import Mathlib
import HarnessLib
import Summits.HubbardSuperconductivity.HubbardSuperconductivity.Theorems.KLProgrammeKLRegimeEngineScaleZeroExplicit

/-!
# K3 engine child (stmt-HubbardSuperconductivity-19855), stub `stub_engine_scale0`, clause (E1-v4)₀: the `β/L/M` cancellation in the
# overlap size `T`

Cell gate-hubbard-kl, seat hubbard-kl-k3c2-p1.  First lemma of the final numeric assembly of (E1-v4)₀ (after
`KLProgrammeKLRegimeEngineScaleZeroExplicit.klAnisoLegKernelNorm_zero_le_explicit`): the product-torus size
`T = (βL²)⁻¹·√(2048(1/s₀ + 1)Φ)·√(16·4M·L²·N_s)` of the scale-`0` overlap kernel, at `s₀ = βe₀/(16πM)` and with the support count
`N_s ≤ (e₀β/π + 1)(1793e₀L² + 704L)`, is `≤ C_T(Φ)·M/β` with
`C_T(Φ) = √(2048(16π/e₀ + 1)Φ)·√(64·1794e₀·(e₀/π + 1/klBetaMin))` — uniformly in `L ≥ 2^15` and `M ≥ β ≥ klBetaMin`
(so that `T·(2T·β/(2M))^{2p-1} ≤ C_T^{2p}·M/β`, the `M/β` being absorbed by the vertex profile `∝ β/M`).

* **`scaleZero_T_le`**.

Everything is proved; no definitions, no named facts, no sorry.
-/

noncomputable section

namespace Summit.HubbardSuperconductivity.HubbardSuperconductivity.Theorems.EngineV8

set_option linter.dupNamespace false -- summit = problem name (single-conjunct summit), D-0017

open Real Finset
open Summit.HubbardSuperconductivity.HubbardSuperconductivity.Theorems.KLRegimeSplit
open Summit.HubbardSuperconductivity.HubbardSuperconductivity.Theorems.KLProgrammeLegKernels

/-- **The `β/L/M` cancellation in `T`**: for `klBetaMin ≤ β ≤ M`, `2^15 ≤ L`, `Φ ≥ 0` and a support count
`0 ≤ N_s ≤ (e₀β/π + 1)(1793e₀L² + 704L)`,
`(|β|L²)⁻¹·√(2048(1/(βe₀/(16πM)) + 1)Φ)·√(16·(4M)·L²·N_s) ≤ √(2048(16π/e₀ + 1)Φ)·√(64·(1794e₀)·(e₀/π + 1/klBetaMin))·(M/β)`. -/
theorem scaleZero_T_le {β : ℝ} {L M : ℕ} (hβ : klBetaMin ≤ β) (hβM : β ≤ M) (hL : (2 : ℝ) ^ 15 ≤ L) {Φ Ns : ℝ}
    (hΦ : 0 ≤ Φ) (hNs0 : 0 ≤ Ns) (hNs : Ns ≤ (klE0 * β / Real.pi + 1) * (1793 * klE0 * (L : ℝ) ^ 2 + 704 * L)) :
    1 / (|β| * (L : ℝ) ^ 2) *
        (Real.sqrt (2048 * (1 / (β * klE0 / (16 * Real.pi * M)) + 1) * Φ) *
          Real.sqrt (16 * (2 * (2 * M) : ℕ) * (L : ℝ) ^ 2 * Ns)) ≤
      Real.sqrt (2048 * (16 * Real.pi / klE0 + 1) * Φ) *
        Real.sqrt (64 * (1794 * klE0) * (klE0 / Real.pi + 1 / klBetaMin)) * ((M : ℝ) / β) := by
  have he : (0 : ℝ) < klE0 := by norm_num [klE0]
  have hβmin : (0 : ℝ) < klBetaMin := by norm_num [klBetaMin]
  have hβpos : 0 < β := lt_of_lt_of_le hβmin hβ
  have hLpos : (0 : ℝ) < L := lt_of_lt_of_le (by norm_num) hL
  have hMpos : (0 : ℝ) < M := lt_of_lt_of_le hβpos hβM
  have hπ := Real.pi_pos
  have hMβ : 1 ≤ (M : ℝ) / β := by rw [le_div_iff₀ hβpos, one_mul]; exact hβM
  rw [abs_of_pos hβpos]
  -- the two elementary inequalities
  have h1 : 1 / (β * klE0 / (16 * Real.pi * M)) + 1 ≤ (16 * Real.pi / klE0 + 1) * ((M : ℝ) / β) := by
    have heq : 1 / (β * klE0 / (16 * Real.pi * M)) = 16 * Real.pi / klE0 * ((M : ℝ) / β) := by
      field_simp
    rw [heq, add_mul, one_mul]
    gcongr
  have h2 : Ns ≤ β * (klE0 / Real.pi + 1 / klBetaMin) * (1794 * klE0 * (L : ℝ) ^ 2) := by
    refine hNs.trans ?_
    have h704 : 704 * (L : ℝ) ≤ klE0 * (L : ℝ) ^ 2 := by
      rw [show klE0 = 1 / 32 by norm_num [klE0]]
      nlinarith
    have hA : 1793 * klE0 * (L : ℝ) ^ 2 + 704 * L ≤ 1794 * klE0 * (L : ℝ) ^ 2 := by linarith
    have hB : klE0 * β / Real.pi + 1 ≤ β * (klE0 / Real.pi + 1 / klBetaMin) := by
      rw [mul_add]
      have : 1 ≤ β * (1 / klBetaMin) := by
        rw [mul_one_div, le_div_iff₀ hβmin, one_mul]; exact hβ
      have : klE0 * β / Real.pi = β * (klE0 / Real.pi) := by ring
      linarith
    calc (klE0 * β / Real.pi + 1) * (1793 * klE0 * (L : ℝ) ^ 2 + 704 * L)
        ≤ (β * (klE0 / Real.pi + 1 / klBetaMin)) * (1794 * klE0 * (L : ℝ) ^ 2) :=
          mul_le_mul hB hA (by positivity) (by positivity)
      _ = _ := by ring
  -- combine under one square root and compare the radicands
  set X : ℝ := 2048 * (1 / (β * klE0 / (16 * Real.pi * M)) + 1) * Φ * (16 * (2 * (2 * M) : ℕ) * (L : ℝ) ^ 2 * Ns) with hX
  set Y : ℝ := 2048 * (16 * Real.pi / klE0 + 1) * Φ * (64 * (1794 * klE0) * (klE0 / Real.pi + 1 / klBetaMin)) with hY
  have hs0pos : 0 < 1 / (β * klE0 / (16 * Real.pi * M)) + 1 := by positivity
  have hX0 : 0 ≤ 2048 * (1 / (β * klE0 / (16 * Real.pi * M)) + 1) * Φ := by positivity
  have hY0 : 0 ≤ 2048 * (16 * Real.pi / klE0 + 1) * Φ := by positivity
  have hXY : X ≤ Y * (((M : ℝ) / β) ^ 2 * (β * (L : ℝ) ^ 2) ^ 2) := by
    rw [hX, hY]
    push_cast
    have hNN : 16 * (2 * (2 * (M : ℝ))) * (L : ℝ) ^ 2 * Ns ≤
        16 * (2 * (2 * (M : ℝ))) * (L : ℝ) ^ 2 * (β * (klE0 / Real.pi + 1 / klBetaMin) * (1794 * klE0 * (L : ℝ) ^ 2)) :=
      mul_le_mul_of_nonneg_left h2 (by positivity)
    have hSS : 2048 * (1 / (β * klE0 / (16 * Real.pi * M)) + 1) * Φ ≤ 2048 * ((16 * Real.pi / klE0 + 1) * ((M : ℝ) / β)) * Φ := by
      gcongr
    calc 2048 * (1 / (β * klE0 / (16 * Real.pi * M)) + 1) * Φ * (16 * (2 * (2 * (M : ℝ))) * (L : ℝ) ^ 2 * Ns)
        ≤ (2048 * ((16 * Real.pi / klE0 + 1) * ((M : ℝ) / β)) * Φ) *
            (16 * (2 * (2 * (M : ℝ))) * (L : ℝ) ^ 2 * (β * (klE0 / Real.pi + 1 / klBetaMin) * (1794 * klE0 * (L : ℝ) ^ 2))) :=
          mul_le_mul hSS hNN (by positivity) (by positivity)
      _ = 2048 * (16 * Real.pi / klE0 + 1) * Φ * (64 * (1794 * klE0) * (klE0 / Real.pi + 1 / klBetaMin)) *
            (((M : ℝ) / β) ^ 2 * (β * (L : ℝ) ^ 2) ^ 2) := by
          field_simp
          ring
  calc 1 / (β * (L : ℝ) ^ 2) * (Real.sqrt (2048 * (1 / (β * klE0 / (16 * Real.pi * M)) + 1) * Φ) *
        Real.sqrt (16 * (2 * (2 * M) : ℕ) * (L : ℝ) ^ 2 * Ns))
      = 1 / (β * (L : ℝ) ^ 2) * Real.sqrt X := by rw [hX, ← Real.sqrt_mul hX0]
    _ ≤ 1 / (β * (L : ℝ) ^ 2) * Real.sqrt (Y * (((M : ℝ) / β) ^ 2 * (β * (L : ℝ) ^ 2) ^ 2)) :=
        mul_le_mul_of_nonneg_left (Real.sqrt_le_sqrt hXY) (by positivity)
    _ = Real.sqrt Y * ((M : ℝ) / β) := by
        have hYnn : 0 ≤ Y := by rw [hY]; positivity
        have hprod : Real.sqrt (((M : ℝ) / β) ^ 2 * (β * (L : ℝ) ^ 2) ^ 2) = (M : ℝ) / β * (β * (L : ℝ) ^ 2) := by
          rw [Real.sqrt_mul (pow_nonneg (by positivity) 2) ((β * (L : ℝ) ^ 2) ^ 2), Real.sqrt_sq (by positivity),
            Real.sqrt_sq (by positivity)]
        rw [Real.sqrt_mul hYnn (((M : ℝ) / β) ^ 2 * (β * (L : ℝ) ^ 2) ^ 2), hprod]
        field_simp
    _ = _ := by rw [hY, Real.sqrt_mul hY0]

end Summit.HubbardSuperconductivity.HubbardSuperconductivity.Theorems.EngineV8

end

◆ Problem requirements: Print, from the entries above, the line with "have hX0 : 0", the line with "mul_le_mul_of_nonneg_left h2 (by" and all lines between them, exactly and with nothing else.

◆ Problem solution:
  have hX0 : 0 ≤ 2048 * (1 / (β * klE0 / (16 * Real.pi * M)) + 1) * Φ := by positivity
  have hY0 : 0 ≤ 2048 * (16 * Real.pi / klE0 + 1) * Φ := by positivity
  have hXY : X ≤ Y * (((M : ℝ) / β) ^ 2 * (β * (L : ℝ) ^ 2) ^ 2) := by
    rw [hX, hY]
    push_cast
    have hNN : 16 * (2 * (2 * (M : ℝ))) * (L : ℝ) ^ 2 * Ns ≤
        16 * (2 * (2 * (M : ℝ))) * (L : ℝ) ^ 2 * (β * (klE0 / Real.pi + 1 / klBetaMin) * (1794 * klE0 * (L : ℝ) ^ 2)) :=
      mul_le_mul_of_nonneg_left h2 (by positivity)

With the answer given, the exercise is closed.